Why is Gaussian Packet the lower limit?

1. Jan 15, 2012

kokolovehuh

Dear all:
When I was just reading about how Gaussian wave packets allow us to derive(because it has) the lowest limit on uncertainty. So what would be the (mathmetical?) derivation to just obtain that limit before proving/identifying that it's true for Gaussian packet?

2. Jan 15, 2012

jfy4

You really just need the Schwarz Inequality and some basic linear algebra over $\mathbb{C}$. For a derivation of the uncertainty relations see Sakurai for instance.

3. Jan 16, 2012

kokolovehuh

I guess it is easier said than done ;|
Could you type it up or put on a link for the proof? I'm lost.

4. Jan 16, 2012

Staff: Mentor

The momentum and position wave functions are basically Fourier transforms of each other, with a factor of $1 / \sqrt{2 \pi \hbar}$ thrown in:

$$\phi(p) = \frac{1}{\sqrt{2 \pi \hbar}} \int_{-\infty}^{+\infty} {\psi(x) e^{-ipx/\hbar} dx}$$

$$\psi(x) = \frac{1}{\sqrt{2 \pi \hbar}} \int_{-\infty}^{+\infty} {\phi(p) e^{+ipx/\hbar} dp}$$

There is a general uncertainty relation that applies to functions that are Fourier transforms of each other, see the third equation of the section "Uncertainty Principle" here:

http://en.wikipedia.org/wiki/Fourier_transform#Uncertainty_principle

You can presumably find the proof in a textbook or perhaps a Web site about Fourier transforms.
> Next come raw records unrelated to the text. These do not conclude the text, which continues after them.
/-- **Extension across `Q̄ = C₃`.** Let `Q` act on the Klein four-group `M` with a fixed-point-free element `σ` and
such that EVERY element acts trivially or without non-zero fixed point (no transposition), `N` = the kernel of the
action, `φ : Q → M` additive and `Q`-equivariant on `N`. Then some crossed homomorphism `A : Q → M` restricts to
`φ` on `N`: transversal `r ∈ {1, σ, σ²}` (every element acts as `1`, `σ` or `σ²`, `fpf_smul_dichotomy`), cochain
`a = 0`; each factor `r(gg')⁻¹ r(g) r(g')` lies in `N` and commutes with `σ`, so `φ` kills it
(`map_eq_zero_of_commute_fpf`). [cite: SerreGaloisCohomology1997, I §2.6 (b)] -/
theorem exists_crossedHom_extension_of_fpf_of_no_transposition (h4 : Nat.card M = 4)
    (h2 : ∀ m : M, m + m = 0) (N : Subgroup Q) (hN : ∀ g : Q, g ∈ N ↔ ∀ m : M, g • m = m) {σ : Q}
    (hσ : ∀ m : M, σ • m = m → m = 0)
    (hnoT : ∀ g : Q, (∀ m : M, g • m = m) ∨ (∀ m : M, g • m = m → m = 0)) (φ : Q → M)
    (hφ : ∀ x ∈ N, ∀ y ∈ N, φ (x * y) = φ x + φ y) (hφeq : ∀ (g : Q), ∀ x ∈ N, φ (g * x * g⁻¹) = g • φ x) :
    ∃ A : Q → M, (∀ g h : Q, A (g * h) = A g + g • A h) ∧ ∀ n ∈ N, A n = φ n := by
  have hNtriv : ∀ n ∈ N, ∀ m : M, n • m = m := fun n hn ↦ (hN n).mp hn
  have hNnorm : ∀ (g : Q), ∀ n ∈ N, g * n * g⁻¹ ∈ N := fun g n hn ↦
    (hN _).mpr (conj_smul_eq_self_of_smul_eq_self (hNtriv n hn) g)
  classical
  -- transversal `r ∈ {1, σ, σ * σ}`
  let r : Q → Q := fun g ↦ if g ∈ N then 1 else if (∀ m : M, g • m = σ • m) then σ else σ * σ
  have hrN : ∀ g ∈ N, r g = 1 := fun g hg ↦ if_pos hg
  have hr1 : ∀ g ∉ N, (∀ m : M, g • m = σ • m) → r g = σ := fun g hg h ↦ by
    simp only [r, if_neg hg, if_pos h]
  have hr2 : ∀ g ∉ N, (¬ ∀ m : M, g • m = σ • m) → r g = σ * σ := fun g hg h ↦ by
    simp only [r, if_neg hg, if_neg h]
  -- every `r g` commutes with `σ`
  have hcomm' : ∀ g : Q, σ * r g = r g * σ := by
    intro g
    by_cases hg : g ∈ N
    · rw [hrN g hg, mul_one, one_mul]
    · by_cases h : ∀ m : M, g • m = σ • m
      · rw [hr1 g hg h]
      · rw [hr2 g hg h, mul_assoc]
  have hcomm : ∀ g : Q, Commute σ (r g) := fun g ↦ hcomm' g
  -- `r g` represents `g` modulo `N`
  have hr : ∀ g : Q, (r g)⁻¹ * g ∈ N := by
    intro g
    by_cases hg : g ∈ N
    · rw [hrN g hg, inv_one, one_mul]; exact hg
    · have hgfpf : ∀ m : M, g • m = m → m = 0 := (hnoT g).resolve_left fun h ↦ hg ((hN g).mpr h)
      by_cases h : ∀ m : M, g • m = σ • m
      · rw [hr1 g hg h]
        exact (hN _).mpr fun m ↦ by rw [mul_smul, h, inv_smul_smul]
      · rw [hr2 g hg h]
        have h' : ∀ m : M, g • m = σ • (σ • m) := (fpf_smul_dichotomy h4 h2 hσ hgfpf).resolve_left h
        exact (hN _).mpr fun m ↦ by rw [mul_smul, h', mul_inv_rev, mul_smul, inv_smul_smul, inv_smul_smul]
  refine exists_crossedHom_extension_of_transversal N hNtriv hNnorm φ hφ hφeq r hr hrN (fun _ ↦ 0)
    (fun _ _ ↦ rfl) fun g g' ↦ ?_
  -- the factor commutes with `σ`, hence is killed by `φ`
  have hfcomm : Commute σ ((r (g * g'))⁻¹ * r g * r g') :=
    (((hcomm (g * g')).inv_right).mul_right (hcomm g)).mul_right (hcomm g')
  simp only [map_eq_zero_of_commute_fpf N φ hφeq hσ (factor_mem N hNnorm r hr g g') hfcomm.eq, smul_zero,
    add_zero, sub_zero]

end Cyclic3

end Summit.BirchSwinnertonDyer.BirchSwinnertonDyer.Theorems.AlignedTransportAtTwoFineRoad.PerfectDescent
http://en.wikipedia.org/wiki/Uncertainty_principle_for_the_short-time_Fourier_transform#Proof_of_the_uncertainty_principle [Broken]

Unfortunately the notation is different on the two pages. I leave it as an exercise to the student to make them consistent, and perform the change of variables to x and p.
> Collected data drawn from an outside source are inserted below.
/-- **Local extension at a real point** (the heart of the reflection principle under `im f → 0`):
with `v` the boundary-value-zero extension of `im f` and `V` its odd reflection, harmonic on the
symmetric open `U`, about a real point `x` with `B(x, r) ⊆ U` there is a holomorphic `G` on
`B(x, r)` with `G = f` on the upper half disc and `G(z̄) = conj G(z)`. Proof: `V = re Φ` for a
holomorphic `Φ` on the disc; `Φ + i f` has zero real part on the upper half disc, hence is a
constant `w` there (open mapping theorem), so `G = i(Φ - w)`; the symmetry of `G` follows from
`Φ(z̄) = -conj Φ(z)` (both sides have real part `V` and agree at `x`) and `re w = 0`.
[cite: Ahlfors1979, Ch. 4 §6.5 Thm. 26] -/
theorem exists_local_reflection {U : Set ℂ} {f : ℂ → ℂ}
    (hf : DifferentiableOn ℂ f (U ∩ {z | 0 < z.im})) {V : ℂ → ℝ} (hV : HarmonicOnNhd V U)
    (hVf : ∀ z ∈ U, 0 < z.im → V z = (f z).im) (hVodd : ∀ z ∈ U, V (conj z) = -V z)
    {x : ℂ} (hxim : x.im = 0) {r : ℝ} (hr : 0 < r) (hsub : ball x r ⊆ U) :
    ∃ G : ℂ → ℂ, DifferentiableOn ℂ G (ball x r) ∧ EqOn G f (ball x r ∩ {z | 0 < z.im}) ∧
      ∀ z ∈ ball x r, G (conj z) = conj (G z) := by
  have hxc : conj x = x := Complex.conj_eq_iff_im.2 hxim
  have hballsymm : ∀ z ∈ ball x r, conj z ∈ ball x r := fun z hz ↦ by
    rw [mem_ball] at hz ⊢; rwa [← hxc, Complex.dist_conj_conj]
  obtain ⟨Φ, hΦa, hΦre⟩ := (hV.mono hsub).exists_analyticOnNhd_ball_re_eq
  have hΦre' : ∀ z ∈ ball x r, (Φ z).re = V z := fun z hz ↦ hΦre hz
  -- the upper half disc
  set Bp : Set ℂ := ball x r ∩ {z | 0 < z.im} with hBp
  have hBpo : IsOpen Bp := isOpen_ball.inter (isOpen_lt continuous_const Complex.continuous_im)
  have hBpconn : IsConnected Bp := by
    refine ⟨⟨x + (r / 2 : ℝ) * I, ?_, ?_⟩, ((convex_ball x r).inter (convex_halfSpace_im_gt 0)).isPreconnected⟩
    · rw [mem_ball, dist_eq_norm, add_sub_cancel_left, norm_mul, Complex.norm_real, norm_I,
        mul_one, Real.norm_eq_abs, abs_of_pos (by positivity)]
      linarith
    · show 0 < (x + (r / 2 : ℝ) * I).im
      have : (x + (r / 2 : ℝ) * I).im = r / 2 := by simp [hxim]
      rw [this]; positivity
  have hBpU : Bp ⊆ U ∩ {z | 0 < z.im} := inter_subset_inter_left _ hsub
  -- `Φ + i f` has zero real part on `Bp`, hence is constant there
  set g : ℂ → ℂ := fun z ↦ Φ z + I * f z with hg
  have hga : AnalyticOnNhd ℂ g Bp := by
    have hfd : DifferentiableOn ℂ f Bp := hf.mono hBpU
    have hfa : AnalyticOnNhd ℂ f Bp := hfd.analyticOnNhd hBpo
    exact (hΦa.mono inter_subset_left).add (analyticOnNhd_const.mul hfa)
  have hgre : ∀ z ∈ Bp, (g z).re = 0 := fun z hz ↦ by
    simp only [hg, add_re, mul_re, I_re, zero_mul, I_im, one_mul, zero_sub]
    rw [hΦre' z hz.1, hVf z (hsub hz.1) hz.2]
    ring
  obtain ⟨w, hw⟩ := hga.eq_const_of_re_eq_const hgre hBpo hBpconn
  have hwre : w.re = 0 := by
    obtain ⟨z₀, hz₀⟩ := hBpconn.nonempty
    rw [← hw z₀ hz₀]; exact hgre z₀ hz₀
  -- the symmetry of `Φ`
  set Ψ : ℂ → ℂ := fun z ↦ -conj (Φ (conj z)) with hΨ
  have hΨd : DifferentiableOn ℂ Ψ (ball x r) := by
    intro z hz
    have h1 : DifferentiableAt ℂ (conj ∘ Φ ∘ conj) z :=
      differentiableAt_conj_conj_iff.2 (hΦa _ (hballsymm z hz)).differentiableAt
    exact h1.neg.differentiableWithinAt
  have hΨa : AnalyticOnNhd ℂ Ψ (ball x r) := hΨd.analyticOnNhd isOpen_ball
  have hdiff : AnalyticOnNhd ℂ (fun z ↦ Ψ z - Φ z) (ball x r) := hΨa.sub hΦa
  have hdre : ∀ z ∈ ball x r, (Ψ z - Φ z).re = 0 := fun z hz ↦ by
    simp only [hΨ, sub_re, neg_re, Complex.conj_re]
    rw [hΦre' _ (hballsymm z hz), hΦre' z hz, hVodd z (hsub hz)]
    ring
  obtain ⟨κ, hκ⟩ := hdiff.eq_const_of_re_eq_const hdre isOpen_ball
    ((convex_ball x r).isConnected ⟨x, mem_ball_self hr⟩)
  have hκ0 : κ = 0 := by
    have h1 := hκ x (mem_ball_self hr)
    have hVx : V x = 0 := by
      have := hVodd x (hsub (mem_ball_self hr))
      rw [hxc] at this; linarith
    have hΦx : (Φ x).re = 0 := by rw [hΦre' x (mem_ball_self hr), hVx]
    rw [← h1, hΨ]
    simp only [hxc]
    apply Complex.ext
    · simp [hΦx]
    · simp
  have hΦsymm : ∀ z ∈ ball x r, Φ (conj z) = -conj (Φ z) := fun z hz ↦ by
    have h1 := hκ z hz
    rw [hκ0, sub_eq_zero, hΨ] at h1
    -- `-conj (Φ (conj z)) = Φ z`
    have h2 : conj (Φ (conj z)) = -Φ z := by
      have := h1; simp only at this; linear_combination -this
    calc Φ (conj z) = conj (conj (Φ (conj z))) := (Complex.conj_conj _).symm
      _ = conj (-Φ z) := by rw [h2]
      _ = -conj (Φ z) := map_neg _ _
  -- the extension
  refine ⟨fun z ↦ I * (Φ z - w), ?_, ?_, ?_⟩
  · exact (analyticOnNhd_const.mul (hΦa.sub analyticOnNhd_const)).differentiableOn
  · intro z hz
    have h1 := hw z hz
    simp only [hg] at h1
    show I * (Φ z - w) = f z
    have hI : I * I = -1 := I_mul_I
    linear_combination I * h1 - (f z) * hI
  · intro z hz
    have hwc : conj w = -w := by
      apply Complex.ext <;> simp [hwre]
    show I * (Φ (conj z) - w) = conj (I * (Φ z - w))
    rw [hΦsymm z hz, map_mul, Complex.conj_I, map_sub, hwc]
    ring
Last edited by a moderator: May 5, 2017
5. Jan 16, 2012

jfy4

Well, I wont do it for you, but I'll certainly set it up for you. The Schwarz Inequality $(a|a)(b|b)\geq |(a|b)|^2$. Then let $\Delta A=A-(|A|)$ and set $|a)=\Delta A|)$ and let $|b)=\Delta B|)$. Then note that the expectation values of hermitian operators are real and the expectation values of anti-hermitian operators are purely imaginary. Give this a shot.

Last edited: Jan 16, 2012
6. Jan 16, 2012

kokolovehuh

thanks, you guys!